Open akartsky opened 2 years ago
There are the errors that might see on the tensorboard pod when you try to use S3
1] This is caused because we need to specify AWS_REGION
as environment variable for the pod
2022-03-17 19:17:23.774900: W tensorflow/core/platform/s3/aws_logging.cc:57] Encountered Unknown AWSError 'PermanentRedirect': The bucket you are attempting to access must be addressed using the specified endpoint. Please send all future requests to this endpoint.
2022-03-17 19:17:23.774947: E tensorflow/core/platform/s3/aws_logging.cc:60] HTTP response code: 301
2] This is caused because the pod does not have permissions to access the S3 bucket (pod will default to using Node IAM role if no secrets are provided and that will not have S3 access)
2022-03-17 18:51:05.696810: W tensorflow/core/platform/s3/aws_logging.cc:57] Encountered AWSError 'AccessDenied': Access Denied
2022-03-17 18:51:05.696857: E tensorflow/core/platform/s3/aws_logging.cc:60] HTTP response code: 403
The current implementations of TensorBoard controller does not mount AWS secrets and doesn't have configMap for providing env variable inputs to tensorboard pod
This is Not a good workaround and you have to do this for every tensorboard pod that you launch.
1] Create AWS secrets in the kubeflow user namespace (This IAM user should have S3 access to the bucket) Eg:
apiVersion: v1
kind: Secret
metadata:
name: aws-secret
namespace: <your_kubeflow_user_namespace>
type: Opaque
data:
AWS_ACCESS_KEY_ID: <base_64_key>
AWS_SECRET_ACCESS_KEY: <base_64_secret>
2] Launch a TensorBoard from the UI with S3 object storage link
Eg:
Name : <name_for_your_tensorboard>
Object Storage Link : s3://<your_bucket_name>
Current KF deployment uses TensorBoard version 2.1.0
3] Edit the deployment for the tensorboard pod that was just created
kubectl edit deployment <name_for_your_tensorboard> -n <your_kubeflow_user_namespace>
then add the following environment variables to it (on the same level as args, command and image)
env:
- name: AWS_REGION
value: <your_s3_bucket_region>
- name: AWS_ACCESS_KEY_ID
valueFrom:
secretKeyRef:
name: aws-secret
key: AWS_ACCESS_KEY_ID
- name: AWS_SECRET_ACCESS_KEY
valueFrom:
secretKeyRef:
name: aws-secret
key: AWS_SECRET_ACCESS_KEY
Now if you go to the UI of the tensorboard that you had created it should be working.

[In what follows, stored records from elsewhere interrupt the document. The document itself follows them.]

/-!
# Crux `H413`, line LH4 «(D-RAM) FOUR-FRAME» — (β) table, β-BOARD row R8 ∕ (P5), FILE 5b′: «THE WINDOWS OF `θ`» — on `S_F` of a core-hanging lattice,
# `[ω₂·θ ≡ 1] ⟺ |ϖ|^ρ·|g_β − g_α| ≤ |ϖ|^{2d−1}·|G|`, `[ω₁·θ ≡ 1] = [ω₀·θ ≡ 1] = [2d − 1 ≤ ρ]`

Cell `hodgecm-mathlib` (D-0151), FLOOR 0, crux item H413 = `stmt-HodgeConjecture-24833`, route `HCCMUnconditional`; squad F0∕P3c∕LH4.  THEOREMS ONLY (no `def`, no instance, no
notation, no `sorry`, default heartbeats); ★-only imports; lane `--supports stmt-HodgeConjecture-24833 --as helper` (count-neutral); pays NO row, states NO law.

THE MATHEMATICS (this seat's MATH NOTE 2026-09-04 21:33Z).  `θ(u) = ω(G)·ω(L♭(u))`, `L♭(u) = (1+f)g_α·u₂ + (g_β − g_α)·u₁ = u₂·G + (g_β − g_α)(u₁ − u₂)`, `G = f·g_α + g_β`, on `S_F` of the
core-hanging member `latt V` (FILE 5b).  FILE 5a's bracket `[ω_i·θ ≡ 1 on S_F]` is evaluated slot by slot:
* §1 NEAR REGIME `|ϖ|^ρ·|g_β − g_α| ≤ |ϖ|^{2d−1}·|G|` (deep and boundary keys; the shallow key `s_g` iff `ρ + s_g ≥ 2d − 1`): `ω(L♭(u)) = ω(u₂)·ω(G)`, so `ω₂·θ ≡ 1`, and `ω₁·θ`, `ω₀·θ`
  are ★ κH-A2's pair characters `ω₁ω₂`, `ω₀ω₂`: `≡ 1` in the alive window `2d − 1 ≤ ρ`.
* §2 WITNESSES (the break non-norm `c′ ≡ 1 (mod 𝔭^{2d−2})` of ★ toolkit §2 and FILE 5b's `u_t = (1 + t∕f, 1 − t, 1) ∈ S_F`): FAR REGIME `|ϖ|^{2d−2}|G| ≤ |ϖ|^ρ|g_β − g_α|` ⇒
  `t = (1 − c′)G∕(g_β − g_α)` gives `ω₂·θ(u_t) = ω(c′) = −1`; DEAD WINDOW `ρ ≤ 2d − 2` ⇒ `t = (1 − c′)G∕(G + g_β − g_α)` gives `ω₁·θ(u_t) = −1` and `t = (c′ − 1)Gf∕(G − f(g_β − g_α))`
  gives `ω₀·θ(u_t) = −1` (the two unit hypotheses `|G + (g_β − g_α)| = |G|`, `|G − f(g_β − g_α)| = |G|` hold for the keys of record, `|2| < 1`).
So the per-lattice labelled-odd value of FILE 5a on the core-hanging stratum is `w∕2·ω(D_i)·ω(G)·(ι, ι, J)_i`, `ι = [2d−1 ≤ ρ]`, `J = [ρ + s_g ≥ 2d−1]` — in the SHALLOW FAR case all
three brackets vanish (the per-lattice value is `0`), which is the case the ★ collapsed reads (FILEs 3a∕4a) do not reach.
HONEST LABEL.  Count-neutral (`--supports`); the shallow H row `hZ₃` (FILE 5d), `hRest`, (T3), (β-BAL), (β), T₊ stay OPEN; `HC_CM` is proved only modulo the 7 printed citations (2 remaining
named inputs: hLiu418 = `stmt-HodgeConjecture-24832`, h413 = `stmt-HodgeConjecture-24833`) until rung 0 closes.

## References
* [Kottwitz1986BaseChangeUnits] R. E. Kottwitz, *Base change for unit elements of Hecke algebras*, Compositio Math. 60 (1986), §1 pp. 240–241 (signed lattice counts modulo the torus).
* [LanglandsShelstad1987] R. P. Langlands, D. Shelstad, *On the definition of transfer factors*, Math. Ann. 278 (1987), §3.
* [Serre1979] J.-P. Serre, *Local Fields*, GTM 67 (1979), Ch. V §3 Prop. 5, Cor. 2–3 pp. 84–86; Ch. XV §2 (the conductor of the quadratic character).
-/

set_option autoImplicit false

noncomputable section

namespace Summit.HodgeConjecture.HodgeConjecture.Cruxes.H413.F0P3cDyRamLabelledOddCoreHangingCharacterWindows

open Matrix WithZero
open Literature.NumberTheory.Automorphic Literature.NumberTheory.Automorphic.HermitianLattice Literature.NumberTheory.Automorphic.UnitaryGroup
open Literature.NumberTheory.Automorphic.UnitaryLatticeTree Literature.NumberTheory.Automorphic.UnitaryThreeFourFrame
open Literature.NumberTheory.LocalFields Literature.NumberTheory.LocalFields.WildQuadraticDatum
open Summit.HodgeConjecture.HodgeConjecture.Cruxes.H413.F0P3cDyRamFourFramePieces
open Summit.HodgeConjecture.HodgeConjecture.Cruxes.H413.F0P3cDyRamDiagonalTorusDefs
open Summit.HodgeConjecture.HodgeConjecture.Cruxes.H413.F0P3cDyRamDiagonalKappaCoreHangingClass (chiVec_apply chiVec_eq_one_of_mem_fixedUnitStabilizer_of_le two_le_d_of_v_two_lt_one)
open Summit.HodgeConjecture.HodgeConjecture.Cruxes.H413.F0P3cDyRamLabelledOddCoreHangingCharacterRead
open scoped Valued WithZero Matrix MatrixGroups

variable {K : Type} [Field K] [Valued K ℤᵐ⁰]

/-! ## §1  The near regime: `ω(L♭(u)) = ω(u₂)·ω(G)`; the three brackets in the alive window -/

section Near

variable [CompleteSpace K] [Finite 𝓀[K]] {σ : K →+* K} {ϖ : K} {d t : ℕ}

/-- **NEAR REGIME: `ω(L♭(u)) = ω(u₂)·ω(G)` on `S_F`** when `|ϖ|^ρ·|g_β − g_α| ≤ |ϖ|^{2d−1}·|G|` (`L♭(u) = u₂G·(1 + (g_β−g_α)(u₁−u₂)∕(u₂G))`, ★ toolkit §3–§4).
[cite: Serre1979, Ch. XV §2] [cite: Kottwitz1986BaseChangeUnits, §1 pp. 240–241] -/
theorem normSign_reduced_eq_of_near (hD : IsRamifiedQuadraticDatum σ ϖ d t)
    {ρ : ℕ} {x ζ f : K} (hx : Valued.v x = 1) (hζ : Valued.v ζ = 1) (hσf : σ f = f) (hf : Valued.v f = 1)
    (V : GL (Fin 3) K) (hV : (V : Matrix (Fin 3) (Fin 3) K) = !![1, 0, 0; x, ϖ ^ ρ, 0; x * ζ + f * (x * ζ), ϖ ^ ρ * ζ, ϖ ^ (2 * ρ)])
    {gα gβ : K} (hσgα : σ gα = gα) (hσgβ : σ gβ = gβ) (hG0 : f * gα + gβ ≠ 0)
    (hnear : Valued.v ϖ ^ ρ * Valued.v (gβ - gα) ≤ Valued.v ϖ ^ (2 * d - 1) * Valued.v (f * gα + gβ))
    {u : Fin 3 → Kˣ} (hu : u ∈ fixedUnitStabilizer σ (latt (V : Matrix (Fin 3) (Fin 3) K))) :
    normSign σ ((1 + f) * gα * ((u 2 : Kˣ) : K) + (gβ - gα) * ((u 1 : Kˣ) : K)) = normSign σ ((u 2 : Kˣ) : K) * normSign σ (f * gα + gβ) := by
  obtain ⟨hσ, hvσ, hϖ, hfix, hdd, hd1, -⟩ := id hD
  have hϖ0 : ϖ ≠ 0 := fun h => by rw [h, map_zero] at hϖ; exact (exp_ne_zero hϖ.symm).elim
  have hϖ1 : Valued.v ϖ < 1 := by rw [hϖ, ← exp_zero, exp_lt_exp]; norm_num
  have hufix : ∀ j, σ ((u j : Kˣ) : K) = u j := fun j => ((mem_fixedUnitTorus_iff σ u).1 hu.2).2 j
  have huv : ∀ j, Valued.v ((u j : Kˣ) : K) = 1 := fun j => ((mem_fixedUnitTorus_iff σ u).1 hu.2).1 j
  obtain ⟨h10, -⟩ := v_letters_of_mem_fixedUnitStabilizer hϖ0 hϖ1.le hx hζ hf V hV hu
  have hσG : σ (f * gα + gβ) = f * gα + gβ := by rw [map_add, map_mul, hσf, hσgα, hσgβ]
  have hu20 : ((u 2 : Kˣ) : K) ≠ 0 := (u 2).ne_zero
  have hB0 : ((u 2 : Kˣ) : K) * (f * gα + gβ) ≠ 0 := mul_ne_zero hu20 hG0
  have hvB : 0 < Valued.v (((u 2 : Kˣ) : K) * (f * gα + gβ)) := (Valuation.pos_iff _).2 hB0
  -- `L♭ = (u₂G)·y`, `|y − 1| ≤ |ϖ|^{2d−1}`
  obtain ⟨y, hy⟩ : ∃ y : K, y = ((1 + f) * gα * ((u 2 : Kˣ) : K) + (gβ - gα) * ((u 1 : Kˣ) : K)) / (((u 2 : Kˣ) : K) * (f * gα + gβ)) := ⟨_, rfl⟩
  have hσy : σ y = y := by
    rw [hy]; simp only [map_div₀, map_add, map_mul, map_sub, map_one, hσf, hσgα, hσgβ, hufix]
  have hy1 : Valued.v (y - 1) ≤ Valued.v ϖ ^ (2 * d - 1) := by
    have e : y - 1 = (gβ - gα) * (((u 1 : Kˣ) : K) - u 2) / (((u 2 : Kˣ) : K) * (f * gα + gβ)) := by
      rw [hy, div_sub_one hB0]; congr 1; ring
    rw [e, map_div₀, div_le_iff₀ hvB, map_mul, map_mul, huv 2, one_mul, Valuation.map_sub_swap _ (((u 1 : Kˣ) : K)), mul_comm]
    exact (mul_le_mul' h10 le_rfl).trans hnear
  have e : (1 + f) * gα * ((u 2 : Kˣ) : K) + (gβ - gα) * ((u 1 : Kˣ) : K) = (((u 2 : Kˣ) : K) * (f * gα + gβ)) * y := by rw [hy, mul_div_cancel₀ _ hB0]
  rw [e, normSign_mul_eq_of_fixed_of_v_sub_one_le hD _ hσy le_rfl hy1, normSign_mul_of_fixed hD (hufix 2) hσG hu20 hG0]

Make code changes in the TensorBoard controller
1] Modify the TensorBoard controller and provide a configMap input so that users can specify environment variables 2] Mount AWS credentials just like they are currently doing for GCS
Need to work on this PR
Upstream issue: https://github.com/kubeflow/kubeflow/issues/6493
"Support TensorBoard in Kubeflow Pipelines" section of document is outdated : https://www.kubeflow.org/docs/distributions/aws/pipeline/#support-tensorboard-in-kubeflow-pipelines
Outdated Doc :
TensorBoard needs some extra settings on AWS like below:
Create a Kubernetes secret aws-secret in the kubeflow namespace. Follow instructions here.
Create a ConfigMap to store the configuration of TensorBoard on your cluster. Replace with your S3 region.